Look for the string "slopes" in the data below, and copy each line that holds it.

> Dataset entries:
╭──

/-- item stmt-Parity-14659 · crux · rank 6 · closed · proved by Summit.Parity.GeneralizedHardyLittlewood.Theorems.EngineToPairs.EngineToPairs_of (prover) · by planner
why it might fail: XL glue as one implication: false as stated if the Heath-Brown casework (Type-II window [X^{δ₁},X^{1/3+δ₁}], Type-I level 1/2−2δ₁, Type-I₂ box, δ₁ = ρ/4) leaves a piece uncovered for some ρ admissible in TypeI2Dilated, or if singularSeries {0,h} is not the constant Bombieri's main term yields.
sources: Heathbrown1982, Harman2007, BombieriAsymptoticSieve1976, FordMaynard2024PrimeSieves, IwaniecKowalski2004, MurtyVatwani2017
[crux] ONE-PIECE GLUE crux (added 2026-08-16 for the crux-only `closes` rule: only crux items may be
hypotheses of the deciding theorem): the parity engine plus the bridge give Hardy–Littlewood pairs
at every fixed shift — DilatedTableChowla → TypeI2Dilated → ElliottHalberstam → PairsHL (PairsHL
signature inlined: Σ_{n≤N} Λ(n)Λ(n+h) = 𝔖({0,h})·N + o(N) for every h ≥ 1). It is EXACTLY the
composition of the two support halves kept as finer targets — SieveToMAvg (X1 ∧ X2 ∧ BVLiouville ⟹
MAvg: Heath-Brown identity, Type I from BVLiouville which is PROVED in tree
(Theorems/LiouvilleShiftedTablesBVLiouville), Type I₂ from X2, Type II from X1 via the block
operator norms) and PairsFromMAvg (EH ∧ MAvg ⟹ pairs: Bombieri's level-1 asymptotic sieve for a_n =
Λ(n+h); EH ↔ ElliottHalberstam is Iff.rfl) — `fun hD hI hE => hP hE (hS hD hI hB)` (lean-checked):
prove those two items and compose, or prove it directly. Badged CRUX, not support, because until
proved it is a hypothesis of `closes` and because the glue can FAIL AS STATED (parameter coverage of
the sieve casework; the singular-series constant), see why-it-might-fail. [deps: SieveToMAvg,
PairsFromMAvg, BVLiouville, MAvg] [difficulty: XL] -/
@[route_item "route-Parity-LiouvilleShiftedTables"]
def EngineToPairs : Prop :=
  DilatedTableChowla → TypeI2Dilated → ElliottHalberstam → ∀ h : ℕ, 1 ≤ h → (fun N : ℕ => ∑ n ∈ Finset.Icc 1 N, ArithmeticFunction.vonMangoldt n * ArithmeticFunction.vonMangoldt (n + h) - Literature.NumberTheory.Sieve.singularSeries ({0, (h : ℤ)} : Finset ℤ) * N) =o[Filter.atTop] fun N : ℕ => (N : ℝ)

-- `EngineToPairs` holds: proved by `Summit.Parity.GeneralizedHardyLittlewood.Theorems.EngineToPairs.EngineToPairs_of` (its module imports this route file, so no `_holds` link can be stated here).

/-- item stmt-Parity-9389 · crux · rank 9 · open · by planner
why it might fail: An implication between open conjectures (prover verdict 2026-08-16: open-problem = GHL minus fixed-shift pairs): pairs give no leverage on k ≥ 3 tuples or general slopes; shift-uniformity |b_i| ≤ LN is Landau–Siegel-hard (Siegel zero mod q ⇒ ΣΛ(n)Λ(n+q) ≈ 2𝔖x, Matomäki–Merikoski 2023 Thm 1.3).
sources: GreenTao2010, MatomakiMerikoski2023, HardyLittlewood1923
[support] (RESIDUAL — GHL-hard, NOT addressed by this mechanism; filed so that `closes` decides the
sub-problem, D-0027 §2.1) fixed-shift Hardy–Littlewood pairs (the PairsHL statement, inlined) →
GeneralizedHardyLittlewood (Green–Tao Conj. 1.2, all d, t, L, convex K). Contains: prime k-tuples
for every k ≥ 3 at fixed shifts (a k-fold version of the rigidity would first need 'tuple-GEH':
level 1 for (k−1)-fold products of shifted prime/rough weights); general slopes a_i n + b_i;
shift-uniformity |b_i| ≤ LN (Landau–Siegel-hard: a Siegel zero mod q forces ΣΛ(n)Λ(n+q) ≈ 2𝔖_q x,
MatomakiMerikoski2023 Thm 1.3); and the fibration d ≥ 2 ⇐ d = 1 (route DicksonFibration, provable).
True if GHL is; unprovable by anything here. [difficulty: open-problem] -/
@[route_item "route-Parity-LiouvilleShiftedTables"]
def PairsToGHL : Prop :=
  (∀ h : ℕ, 1 ≤ h → (fun N : ℕ => ∑ n ∈ Finset.Icc 1 N, ArithmeticFunction.vonMangoldt n * ArithmeticFunction.vonMangoldt (n + h) - Literature.NumberTheory.Sieve.singularSeries ({0, (h : ℤ)} : Finset ℤ) * N) =o[Filter.atTop] fun N : ℕ => (N : ℝ)) → GeneralizedHardyLittlewood

/-- item stmt-Parity-14985 · aside · rank 1 · open · by operator
why it might fail: ElliottHalberstam is an open named conjecture; the route is only as good as it
sources: conditional_on
the route's named condition Literature.NumberTheory.Sieve.LevelOfDistribution.ElliottHalberstam, now
a CRUX of the route (bridge-only default, 2026-08-16) -/
@[route_item "route-Parity-LiouvilleShiftedTables"]
def ElliottHalberstamCond : Prop :=
  _root_.Literature.NumberTheory.Sieve.LevelOfDistribution.ElliottHalberstam

/-- item stmt-Parity-11314 · aside (kind.auto-crux: conjecture-grade) · rank 9 · open · by planner
why it might fail: EH itself: level x^θ is open for every θ > 1/2 — large-sieve/mean-value proofs stop at Q = x^{1/2}(log x)^{-B} (BFI 1986 pass it only for well-factorable weights / fixed residue), and the endpoint θ = 1 is FALSE at level x/(log x)^B (Friedlander–Granville 1989).
sources: ElliottHalberstam1970, Polymath8b2014, FriedlanderGranville1989, BombieriFriedlanderIwaniecActa1986, Literature.Barriers.Parity.LargeSieveLevelHalf
[support] The Elliott–Halberstam conjecture, spelled out verbatim over Mathlib (∀ θ < 1, ∀ A, ε > 0:
Σ_{q ≤ x^{θ−ε}} max_{1≤y≤x} max_{(a,q)=1} |ψ(y;q,a) − y/φ(q)| ≪ x (log x)^{−A}; `Iff.rfl` with
Literature.NumberTheory.Sieve.LevelOfDistribution.ElliottHalberstam — cone repair 2026-08-15), the
bridge hypothesis X₀, listed as an item so that the deciding theorem `closes` assumes only route
decls (D-0027 §2.1). Named open conjecture: grounders stamp, provers/refuters should not spend
effort. [difficulty: open-problem] -/
@[route_item "route-Parity-LiouvilleShiftedTables"]
def EH : Prop :=
  ∀ θ : ℝ, θ < 1 → ∀ A : ℝ, 0 < A → ∀ ε : ℝ, 0 < ε → (fun x : ℝ => ∑ q ∈ Finset.Icc 1 ⌊x ^ (θ - ε)⌋₊, ⨆ y : ↥(Set.Icc (1 : ℝ) x), ⨆ a : (ZMod q)ˣ, |(∑ n ∈ Finset.range (⌊(y : ℝ)⌋₊ + 1), ArithmeticFunction.vonMangoldt.residueClass (a : ZMod q) n) - (y : ℝ) / (Nat.totient q : ℝ)|) =O[Filter.atTop] fun x : ℝ => x / Real.log x ^ A

/-- item stmt-Parity-13324 · support · rank 9 · closed · proved by Summit.Parity.GeneralizedHardyLittlewood.Cruxes.TypeI2Dilated.PeelToDrappeau.stub_bvLiouville @ 728982fbd7eb (prover) · by planner
sources: FouvryTenenbaum2021, IwaniecKowalski2004, Vaughan1980, BombieriFriedlanderIwaniecActa1986
[support] Bombieri–Vinogradov for λ at level x^{1/2−ε} with absolute values, one arbitrary residue
c_d ∈ [0,d) and one height y_d ≤ x per modulus d ≥ 1 (= retired stmt-Parity-8057 verbatim):
Σ_{d≤x^{1/2−ε}} |Σ_{n≤y_d/d} λ(dn+c_d)| ≤ Cx/(log x)^A. Known theorem, not yet a named fact: classes
with g = (c_d,d) > 1 reduce to coprime classes mod d/g at scale x/g (complete multiplicativity),
then λ = Σ_{k²d=n} μ(d) + Heath-Brown's identity (tree: heathBrown_identity) + BFI Theorem 0(b)
(tree, PROVED: BombieriFriedlanderIwaniecTheorem0b_holds) + Siegel–Walfisz for μ/λ (tree, PROVED:
SiegelWalfiszMoebius_holds, .liouville_progression); d = 1 is the PNT for λ. The ∀-choice-function
form implies the max form used downstream. [difficulty: L] -/
@[route_item "route-Parity-LiouvilleShiftedTables"]
def BVLiouville : Prop :=
  ∀ ε : ℝ, 0 < ε → ∀ A : ℝ, 0 < A → ∃ C x₀ : ℝ, ∀ x : ℝ, x₀ ≤ x → ∀ c : ℕ → ℤ, ∀ y : ℕ → ℝ, (∀ d, 1 ≤ d → 0 ≤ c d ∧ c d < d) → (∀ d, 0 ≤ y d ∧ y d ≤ x) → (∑ d ∈ Finset.Icc 1 ⌊x ^ (1 / 2 - ε)⌋₊, |∑ n ∈ Finset.Icc 1 ⌊y d / d⌋₊, (ArithmeticFunction.liouville (Int.toNat ((d : ℤ) * n + c d)) : ℝ)|) ≤ C * x / Real.log x ^ A

-- `BVLiouville` holds: proved by `Summit.Parity.GeneralizedHardyLittlewood.Cruxes.TypeI2Dilated.PeelToDrappeau.stub_bvLiouville` @ 728982fbd7eb (its module imports this route file, so no `_holds` link can be stated here).

/-- item stmt-Parity-14273 · support · rank 9 · open · by planner
sources: BombieriAsymptoticSieve1976, Harman2007, Vatwani2016, MurtyVatwani2017, Lichtman2020
[support] Terminal parity node, identical to stmt-Parity-0613
(MobiusShiftedPrimes.MobiusDilatedShiftedPrimesAvg, shared by signature): for every h ≥ 1 there is ε
> 0 with Σ_{m ≤ x^ε} log m · |Σ_{d ≤ x/m} μ(d)Λ(dm+h)| = o(x) — Bombieri's level-1 asymptotic-sieve
residual for a_n = Λ(n+h) (trivial ≍ ε²x(log x)²/2, so a uniform (log x)^{2+δ}/m saving over
dilations m ≤ x^ε is needed). This route does not attack it directly; SieveToMAvg delivers it from
X1 ∧ X2 ∧ BVLiouville. Filed so that a direct proof or refutation of 0613 moves this route too.
[difficulty: open-problem] -/
@[route_item "route-Parity-LiouvilleShiftedTables"]
def MAvg : Prop :=
  ∀ h : ℕ, 1 ≤ h → ∃ ε : ℝ, 0 < ε ∧ (fun x : ℝ => ∑ m ∈ Finset.Icc 1 ⌊x ^ ε⌋₊, Real.log m * |∑ d ∈ Finset.Icc 1 ⌊x / m⌋₊, (ArithmeticFunction.moebius d : ℝ) * ArithmeticFunction.vonMangoldt (d * m + h)|) =o[Filter.atTop] fun x : ℝ => x

/-- item stmt-Parity-14274 · support · rank 9 · closed · proved by Summit.Parity.GeneralizedHardyLittlewood.Theorems.SieveToMAvg.SieveToMAvg_proof (prover) · by planner
sources: Heathbrown1982, Harman2007, BombieriFriedlanderIwaniecActa1986, FordMaynard2024PrimeSieves, IwaniecKowalski2004
[support] The sieve glue (sizable but standard): DilatedTableChowla → TypeI2Dilated → BVLiouville →
MAvg. Proof plan (details NOTES.md): fix h, c := −h, ρ from X2 (shrink to ρ ≤ 1/4; X2 is monotone in
ρ), δ₁ := ρ/4, ε := δ₁/8. (i) μ(d) = λ(d)Σ_{k²∣d}μ(k) and λ((p−h)/q) = λ(q)λ(p−h) give Σ_{d≤x/m}
μ(d)Λ(dm+h) = Σ_{k≤K} μ(k)λ(k²m)·T(x+h; k²m, h) + O(x log x/(mK) + √(x/m) log x), T(X;q,h) :=
Σ_{h<n≤X, n≡h (q)} Λ(n)λ(n−h), K = (log x)⁴, ALL at the single height x+h; for fixed k the map m ↦
k²m is injective, so Σ_{m≤x^ε} log m |S_m| ≤ ε log x · K · Σ_{q ≤ x^{2ε}} |T(x+h;q,h)| + o(x), and
it suffices that Σ_{q≤X^{2ε}} |T(X;q,h)| ≪ X/(log X)^6 ((h,q) > 1 classes hold O(log X) prime
powers). (ii) Heath-Brown's identity with K₀ = 3 on Λ (in tree), dyadic boxes, classification
uniform in q: a sub-product in [X^{δ₁}, X^{1/3+δ₁}] ∪ [X^{2/3−δ₁}, X^{1−δ₁}] ⇒ Type II; else smalls
have product r < X^{δ₁} and exactly two smooth variables exceed X^{1/3}: one ≥ X^{1/2+2δ₁} ⇒ Type I,
else both in (X^{1/2−3δ₁}, X^{1/2+2δ₁}] ⇒ Type I₂; pieces with n ≤ X^{1−δ₁/10} trivially. (iii) Type
II: remove ab ≤ X' by (1+(log X)^{-C'})-subdivision of the a-range (boundary entries summed over q
via #{q : q ∣ n−h} ≤ -/
@[route_item "route-Parity-LiouvilleShiftedTables"]
def SieveToMAvg : Prop :=
  DilatedTableChowla → TypeI2Dilated → BVLiouville → MAvg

╰──

> Answer box:
why it might fail: An implication between open conjectures (prover verdict 2026-08-16: open-problem = GHL minus fixed-shift pairs): pairs give no leverage on k ≥ 3 tuples or general slopes; shift-uniformity |b_i| ≤ LN is Landau–Siegel-hard (Siegel zero mod q ⇒ ΣΛ(n)Λ(n+q) ≈ 2𝔖x, Matomäki–Merikoski 2023 Thm 1.3).
level 1 for (k−1)-fold products of shifted prime/rough weights); general slopes a_i n + b_i;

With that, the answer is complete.